Adventures from Vietnam: A Guide to Laos
It is no secret that the trend around the world has been all about integration.
The Lao People’s Democratic Republic or as it is more often referred to, Laos, is a landlocked country (the only one in Southeast Asia) sitting in the middle of Indochina. It is conveniently located to the Southeast of Myanmar and China, to the west of Vietnam, north of Cambodia and east of Thailand. Laos is a very poor country, but its people are among the most friendly you will encounter, anywhere.
The French ruled here between 1893 and 1953 and their influence remains to this day. The capital Vientiane, lies to the South of the country, near the Thai border on the banks of the Mekong River. In fact, the Mekong makes up much of the country’s western boundary with Thailand. The border with Vietnam is formed by the Annamite Mountain Range.
There is much to see and do in this fascinating and beautiful country.
Chilled Cities and Cool Countryside
The nation’s capital must be one of the most laid back capital cities in the world. At its heart the main square has a real French flavour to it, surrounded as it is by restaurants with pavement terraces. The city provides many great places from which to watch nature’s spectacular show as the sun goes down over the mighty Mekong River. Everything from cheap backpacker joints to expensive cocktail lounges can be found here. The Laos National Museum is a must visit attraction. Check in to your hotel, and slow down to the natural rhythm of this cool city.
The UNESCO World Heritage Site of Luang Prabang was inscribed in 1995 for its unique and remarkably well preserved architectural, religious and cultural heritage. This is a blend of rural and urban developments that has taken place over several centuries. The French colonial influence of the 19th and 20th centuries is self evident. Each morning, the photogenic spectacle of hundreds of orange-robed monks from the various monasteries can be seen walking through the streets to collect alms.
Pakse is the capital of the Champasak province in the south of the country. This is a town of magnificent temples, terrific restaurants, bars and glorious locations in which to watch the sun go down. One such location is Phou Salao, a large Buddhist temple complex built in 2011 near the Japanese Bridge by the river. The UNESCO site of Wat Phou is the finest example of a Khmer Hindu temple complex outside of Cambodia. Close by to Pakse there are waterfalls, and other places of scenic beauty.
Savannakhet Savannakhet is the second largest city in the country. The old French colonial quarter of the city is a shadow of its former self but nonetheless retains its old charm. However the town’s proximity to Thailand and their booming economy has brought ample commercial development to the northern part.
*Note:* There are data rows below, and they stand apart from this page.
import Literature.RepresentationTheory.MoeglinVignerasWaldspurger1987.RankOneThetaLiftSeparation
import Literature.RepresentationTheory.MoeglinVignerasWaldspurger1987.RankOneThetaLiftLinesDisjointHolds
import HarnessLib

/-!
# [Liu2021, Lem. D.1 (3)] at `n = 3`, non-split `v`: the `(ε, χ)`-clauses UNCONDITIONALLY
# (§3 of `RankOneThetaLiftSeparation` with row IV-4(c1) discharged by `rankOne_theta_lines_disjoint_holds`)

Topic `RepresentationTheory/MoeglinVignerasWaldspurger1987`; theorems only (no definition, no named fact).

`RankOneThetaLiftSeparation.lean` §3 (B-p13) derives the `(ε, χ)`-clauses of [Liu2021, App. D Lem. D.1 (3)] at `n = 3` and a
non-split place from the named fact IV-4(c1) `rankOne_theta_lines_disjoint` carried as a hypothesis `h`.  That fact is now a
THEOREM (`rankOne_theta_lines_disjoint_holds`, `RankOneThetaLiftLinesDisjointHolds.lean`, anisotropic-doubling / root-subgroup
support argument of the cell `hodgecm-mathlib`), so the two clauses hold with `h` discharged — binders otherwise VERBATIM those of
§3:

* `rankOne_theta_epsClass_and_char_eq_of_areIsomorphicRep_unconditional` — `Θ_{s₁}(χ₁) ≠ 0`, `Θ_{s₁}(χ₁) ≅ Θ_{s₂}(χ₂)`
  ⟹ `ε₂ ∈ ε₁ · Nm E_vˣ` and `χ₁ = χ₂`;
* `rankOne_theta_sameClass_and_char_eq_of_areIsomorphicRep_unconditional` — the same with the `ε`-conjunct in the
  `LemD1.SameClass` currency of `LemD1_3AsPrintedI`.

HC_CM is proved only modulo the printed citations until rung 0 of the ladder closes; nothing of [Liu2021] beyond what these
theorems state is asserted.

## References
* [Liu2021] Y. Liu, Camb. J. Math. 9 (2021) = arXiv:2102.11518 — App. D Lem. D.1 (3) (l. 5233), proof l. 5255.
* [MoeglinVignerasWaldspurger1987] C. Mœglin, M.-F. Vignéras, J.-L. Waldspurger, LNM 1291 (1987), Chap. 3 §IV.
-/

noncomputable section

namespace Literature.RepresentationTheory.MoeglinVignerasWaldspurger1987

open NumberField IsDedekindDomain
open scoped Matrix
open Literature.RepresentationTheory.HeisenbergGroup (MpPsi)
open Literature.NumberTheory.GelbartRogawski1991.UnitaryDualPair.LocalSplitting (iota LocalMp localSchrodinger)
open Literature.NumberTheory.Automorphic (SchwartzBruhat UnitaryGroup.localPi UnitaryGroup.localCenter UnitaryGroup.LocalRing
  UnitaryGroup.localCenter_comm UnitaryGroup.conjLocal)
open Literature.NumberTheory.Automorphic.Liu2021 (AreIsomorphicRep LemD1.SameClass LemD1OfPlace.eps
  LemD1OfPlace.eps_mem_skew LemD1OfPlace.standingData)


/-- **[Liu2021, App. D Lem. D.1 (3)], `(ε, χ)`-clauses at `n = 3` and a non-split place — UNCONDITIONAL**: if the
`χ₁`-coinvariants of `ω_{s₁}` under the centre are non-zero and `Θ_{s₁}(χ₁) ≅ Θ_{s₂}(χ₂)` as representations of `U(J)(F_v)`,
then `ε₁, ε₂` lie in the same class of `E_v^{−×}/Nm E_vˣ` (`∃ x, ε₂ = x · xᶜ · ε₁`) and `χ₁ = χ₂` — §3's
`rankOne_theta_epsClass_and_char_eq_of_areIsomorphicRep` with its hypothesis `h` discharged by `rankOne_theta_lines_disjoint_holds`.
[cite: Liu2021, App. D Lemma D.1 (3) (l. 5233) and proof l. 5255] -/
theorem rankOne_theta_epsClass_and_char_eq_of_areIsomorphicRep_unconditional
    (F : Type) [Field F] [NumberField F] (E : Type) [Field E] [NumberField E] [Algebra F E]
    [Algebra.IsQuadraticExtension F E] (c : E ≃ₐ[F] E)
    (δ₁ : E) (hcδ₁ : c δ₁ = -δ₁) (hδ₁ : δ₁ ≠ 0) (d₁ : F) (hd₁ : δ₁ * δ₁ = algebraMap F E d₁)
    (δ₂ : E) (hcδ₂ : c δ₂ = -δ₂) (hδ₂ : δ₂ ≠ 0) (d₂ : F) (hd₂ : δ₂ * δ₂ = algebraMap F E d₂)
    (T : Matrix (Fin 3) (Fin 3) F) (hT : T.IsSymm) (hTd : IsUnit T.det)
    (J : Matrix (Fin 3) (Fin 3) E) (hJ : J = T.map (algebraMap F E)) (v : HeightOneSpectrum (𝓞 F))
    (hE : IsField (UnitaryGroup.LocalRing E v))
    (s₁ s₂ : UnitaryGroup.localPi E c 3 J v →* LocalMp F 3 T v)
    (hs₁ : ∀ g, MpPsi.proj _ (s₁ g) = iota F E c 3 hcδ₁ hδ₁ hd₁ T hT hJ v g)
    (hs₂ : ∀ g, MpPsi.proj _ (s₂ g) = iota F E c 3 hcδ₂ hδ₂ hd₂ T hT hJ v g)
    (hsm₁ : Representation.IsSmooth ((MpPsi.toRep (localSchrodinger F 3 T v)).comp s₁))
    (hsm₂ : Representation.IsSmooth ((MpPsi.toRep (localSchrodinger F 3 T v)).comp s₂))
    (J₁ : Matrix (Fin 1) (Fin 1) E) (hJ₁ : J₁ 0 0 ≠ 0) (χ₁ χ₂ : UnitaryGroup.localPi E c 1 J₁ v →* ℂˣ)
    (hχ₁u : ∀ z, ‖((χ₁ z : ℂˣ) : ℂ)‖ = 1) (hχ₁c : Continuous fun z => ((χ₁ z : ℂˣ) : ℂ))
    (hχ₂u : ∀ z, ‖((χ₂ z : ℂˣ) : ℂ)‖ = 1) (hχ₂c : Continuous fun z => ((χ₂ z : ℂˣ) : ℂ))
    (hnt : Nontrivial (TwistedCoinv.Coinv
      ((show Representation ℂ (UnitaryGroup.localPi E c 1 J₁ v) (SchwartzBruhat (Fin 3 → v.adicCompletion F)) from
        ((MpPsi.toRep (localSchrodinger F 3 T v)).comp s₁).comp (UnitaryGroup.localCenter E c 3 J J₁ hJ₁ v))) χ₁))
    (hiso : AreIsomorphicRep
      (TwistedCoinv.rep
        (ρW := show Representation ℂ (UnitaryGroup.localPi E c 1 J₁ v) (SchwartzBruhat (Fin 3 → v.adicCompletion F)) from
          ((MpPsi.toRep (localSchrodinger F 3 T v)).comp s₁).comp (UnitaryGroup.localCenter E c 3 J J₁ hJ₁ v))
        χ₁ ((MpPsi.toRep (localSchrodinger F 3 T v)).comp s₁)
        (fun g z => (show Commute g (UnitaryGroup.localCenter E c 3 J J₁ hJ₁ v z) from
          UnitaryGroup.localCenter_comm E c 3 J J₁ hJ₁ v z g).map ((MpPsi.toRep (localSchrodinger F 3 T v)).comp s₁)))
      (TwistedCoinv.rep
        (ρW := show Representation ℂ (UnitaryGroup.localPi E c 1 J₁ v) (SchwartzBruhat (Fin 3 → v.adicCompletion F)) from
          ((MpPsi.toRep (localSchrodinger F 3 T v)).comp s₂).comp (UnitaryGroup.localCenter E c 3 J J₁ hJ₁ v))
        χ₂ ((MpPsi.toRep (localSchrodinger F 3 T v)).comp s₂)
        (fun g z => (show Commute g (UnitaryGroup.localCenter E c 3 J J₁ hJ₁ v z) from
          UnitaryGroup.localCenter_comm E c 3 J J₁ hJ₁ v z g).map ((MpPsi.toRep (localSchrodinger F 3 T v)).comp s₂)))) :
    (∃ x : (UnitaryGroup.LocalRing E v)ˣ,
      LemD1OfPlace.eps E v hδ₂ = x * Units.map (UnitaryGroup.conjLocal E c v : UnitaryGroup.LocalRing E v →* UnitaryGroup.LocalRing E v) x *
        LemD1OfPlace.eps E v hδ₁) ∧ χ₁ = χ₂ :=
  rankOne_theta_epsClass_and_char_eq_of_areIsomorphicRep rankOne_theta_lines_disjoint_holds F E c δ₁ hcδ₁ hδ₁ d₁ hd₁ δ₂ hcδ₂ hδ₂
    d₂ hd₂ T hT hTd J hJ v hE s₁ s₂ hs₁ hs₂ hsm₁ hsm₂ J₁ hJ₁ χ₁ χ₂ hχ₁u hχ₁c hχ₂u hχ₂c hnt hiso

/-- **The same in the `LemD1.SameClass` currency of `LemD1_3AsPrintedI` — UNCONDITIONAL**: `Θ_{s₁}(χ₁) ≠ 0` and
`Θ_{s₁}(χ₁) ≅ Θ_{s₂}(χ₂)` give `LemD1.SameClass ⟨ε₁, _⟩ ⟨ε₂, _⟩` and `χ₁ = χ₂` (§3's
`rankOne_theta_sameClass_and_char_eq_of_areIsomorphicRep` with `h := rankOne_theta_lines_disjoint_holds`).
[cite: Liu2021, App. D Lemma D.1 (3) (l. 5233) and §D.1 Step 1 (l. 5217)] -/
theorem rankOne_theta_sameClass_and_char_eq_of_areIsomorphicRep_unconditional
    (F : Type) [Field F] [NumberField F] (E : Type) [Field E] [NumberField E] [Algebra F E]
    [Algebra.IsQuadraticExtension F E] (c : E ≃ₐ[F] E)
    (δ₁ : E) (hcδ₁ : c δ₁ = -δ₁) (hδ₁ : δ₁ ≠ 0) (d₁ : F) (hd₁ : δ₁ * δ₁ = algebraMap F E d₁)
    (δ₂ : E) (hcδ₂ : c δ₂ = -δ₂) (hδ₂ : δ₂ ≠ 0) (d₂ : F) (hd₂ : δ₂ * δ₂ = algebraMap F E d₂)
    (T : Matrix (Fin 3) (Fin 3) F) (hT : T.IsSymm) (hTd : IsUnit T.det)
    (J : Matrix (Fin 3) (Fin 3) E) (hJ : J = T.map (algebraMap F E)) (hJh : (J.map c)ᵀ = J) (hJdet : J.det ≠ 0)
    (v : HeightOneSpectrum (𝓞 F)) (hE : IsField (UnitaryGroup.LocalRing E v))
    (s₁ s₂ : UnitaryGroup.localPi E c 3 J v →* LocalMp F 3 T v)
    (hs₁ : ∀ g, MpPsi.proj _ (s₁ g) = iota F E c 3 hcδ₁ hδ₁ hd₁ T hT hJ v g)
    (hs₂ : ∀ g, MpPsi.proj _ (s₂ g) = iota F E c 3 hcδ₂ hδ₂ hd₂ T hT hJ v g)
    (hsm₁ : Representation.IsSmooth ((MpPsi.toRep (localSchrodinger F 3 T v)).comp s₁))
    (hsm₂ : Representation.IsSmooth ((MpPsi.toRep (localSchrodinger F 3 T v)).comp s₂))
    (J₁ : Matrix (Fin 1) (Fin 1) E) (hJ₁ : J₁ 0 0 ≠ 0) (χ₁ χ₂ : UnitaryGroup.localPi E c 1 J₁ v →* ℂˣ)
    (hχ₁u : ∀ z, ‖((χ₁ z : ℂˣ) : ℂ)‖ = 1) (hχ₁c : Continuous fun z => ((χ₁ z : ℂˣ) : ℂ))
    (hχ₂u : ∀ z, ‖((χ₂ z : ℂˣ) : ℂ)‖ = 1) (hχ₂c : Continuous fun z => ((χ₂ z : ℂˣ) : ℂ))
    (hnt : Nontrivial (TwistedCoinv.Coinv
      ((show Representation ℂ (UnitaryGroup.localPi E c 1 J₁ v) (SchwartzBruhat (Fin 3 → v.adicCompletion F)) from
        ((MpPsi.toRep (localSchrodinger F 3 T v)).comp s₁).comp (UnitaryGroup.localCenter E c 3 J J₁ hJ₁ v))) χ₁))
    (hiso : AreIsomorphicRep
      (TwistedCoinv.rep
        (ρW := show Representation ℂ (UnitaryGroup.localPi E c 1 J₁ v) (SchwartzBruhat (Fin 3 → v.adicCompletion F)) from
          ((MpPsi.toRep (localSchrodinger F 3 T v)).comp s₁).comp (UnitaryGroup.localCenter E c 3 J J₁ hJ₁ v))
        χ₁ ((MpPsi.toRep (localSchrodinger F 3 T v)).comp s₁)
        (fun g z => (show Commute g (UnitaryGroup.localCenter E c 3 J J₁ hJ₁ v z) from
          UnitaryGroup.localCenter_comm E c 3 J J₁ hJ₁ v z g).map ((MpPsi.toRep (localSchrodinger F 3 T v)).comp s₁)))
      (TwistedCoinv.rep
        (ρW := show Representation ℂ (UnitaryGroup.localPi E c 1 J₁ v) (SchwartzBruhat (Fin 3 → v.adicCompletion F)) from
          ((MpPsi.toRep (localSchrodinger F 3 T v)).comp s₂).comp (UnitaryGroup.localCenter E c 3 J J₁ hJ₁ v))
        χ₂ ((MpPsi.toRep (localSchrodinger F 3 T v)).comp s₂)
        (fun g z => (show Commute g (UnitaryGroup.localCenter E c 3 J J₁ hJ₁ v z) from
          UnitaryGroup.localCenter_comm E c 3 J J₁ hJ₁ v z g).map ((MpPsi.toRep (localSchrodinger F 3 T v)).comp s₂)))) :
    LemD1.SameClass (S := LemD1OfPlace.standingData E v c 3 J hcδ₁ hδ₁ (by norm_num) hJh hJdet)
        ⟨LemD1OfPlace.eps E v hδ₁, LemD1OfPlace.eps_mem_skew E v c 3 J hcδ₁ hδ₁ (by norm_num) hJh hJdet⟩
        ⟨LemD1OfPlace.eps E v hδ₂, eps_mem_skew_of E v c 3 J hcδ₁ hδ₁ (by norm_num) hJh hJdet hδ₂ hcδ₂⟩ ∧
      χ₁ = χ₂ :=
  rankOne_theta_sameClass_and_char_eq_of_areIsomorphicRep rankOne_theta_lines_disjoint_holds F E c δ₁ hcδ₁ hδ₁ d₁ hd₁ δ₂ hcδ₂ hδ₂
    d₂ hd₂ T hT hTd J hJ hJh hJdet v hE s₁ s₂ hs₁ hs₂ hsm₁ hsm₂ J₁ hJ₁ χ₁ χ₂ hχ₁u hχ₁c hχ₂u hχ₂c hnt hiso

end Literature.RepresentationTheory.MoeglinVignerasWaldspurger1987

end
In 2007, a second friendship bridge with Thailand was opened over the Mekong, bringing further prosperity to a much needed region. A thriving eco-trekking business in the nearby preserved forests is providing further much needed tourism.
Pretty Plains and Plateaux
The Plain of Jars
To the southeast of Luang Prabang lies a truly incredible archaeological landscape. The Plain of Jars contains thousands of stone jars, which are scattered around the upland valleys and foothills of the Xiangkhoang Plateau. The mainly sandstone jars are grouped in some 90 clusters, each containing anything from one to several hundred jars. Some of them are simply enormous and nobody knows the true story that they have to tell. One theory is that they were burial vessels.
The Bolaven Plateau
Immediately to the southeast of Paske you can find The Bolaven Plateau. In the late 1960s, during the Vietnam War, U.S. bombardment was intense and the plateau remains one of “the most heavily-bombed areas in the world”. This is an area populated by the fascinating ethnic minority of the Laven people, and to a lesser degree Mon- Khmer ethnic groups including the Alak, Katu, Taoy, and Suay.
“Laos people are among the most friendly you will encounter, anywhere.”
Thankfully tourism in Laos is finally being promoted and is the biggest growth sector in the country. Laos’ new tourism slogan, “Simply beautiful,” is truly stated. Whilst prices for many things are more expensive than we are used to in Vietnam, they are still well within most people’s budget. Laos is a wonderful place in which to holiday. It is full of interesting things to see and do, the cuisine is excellent and its greatest assets are its people.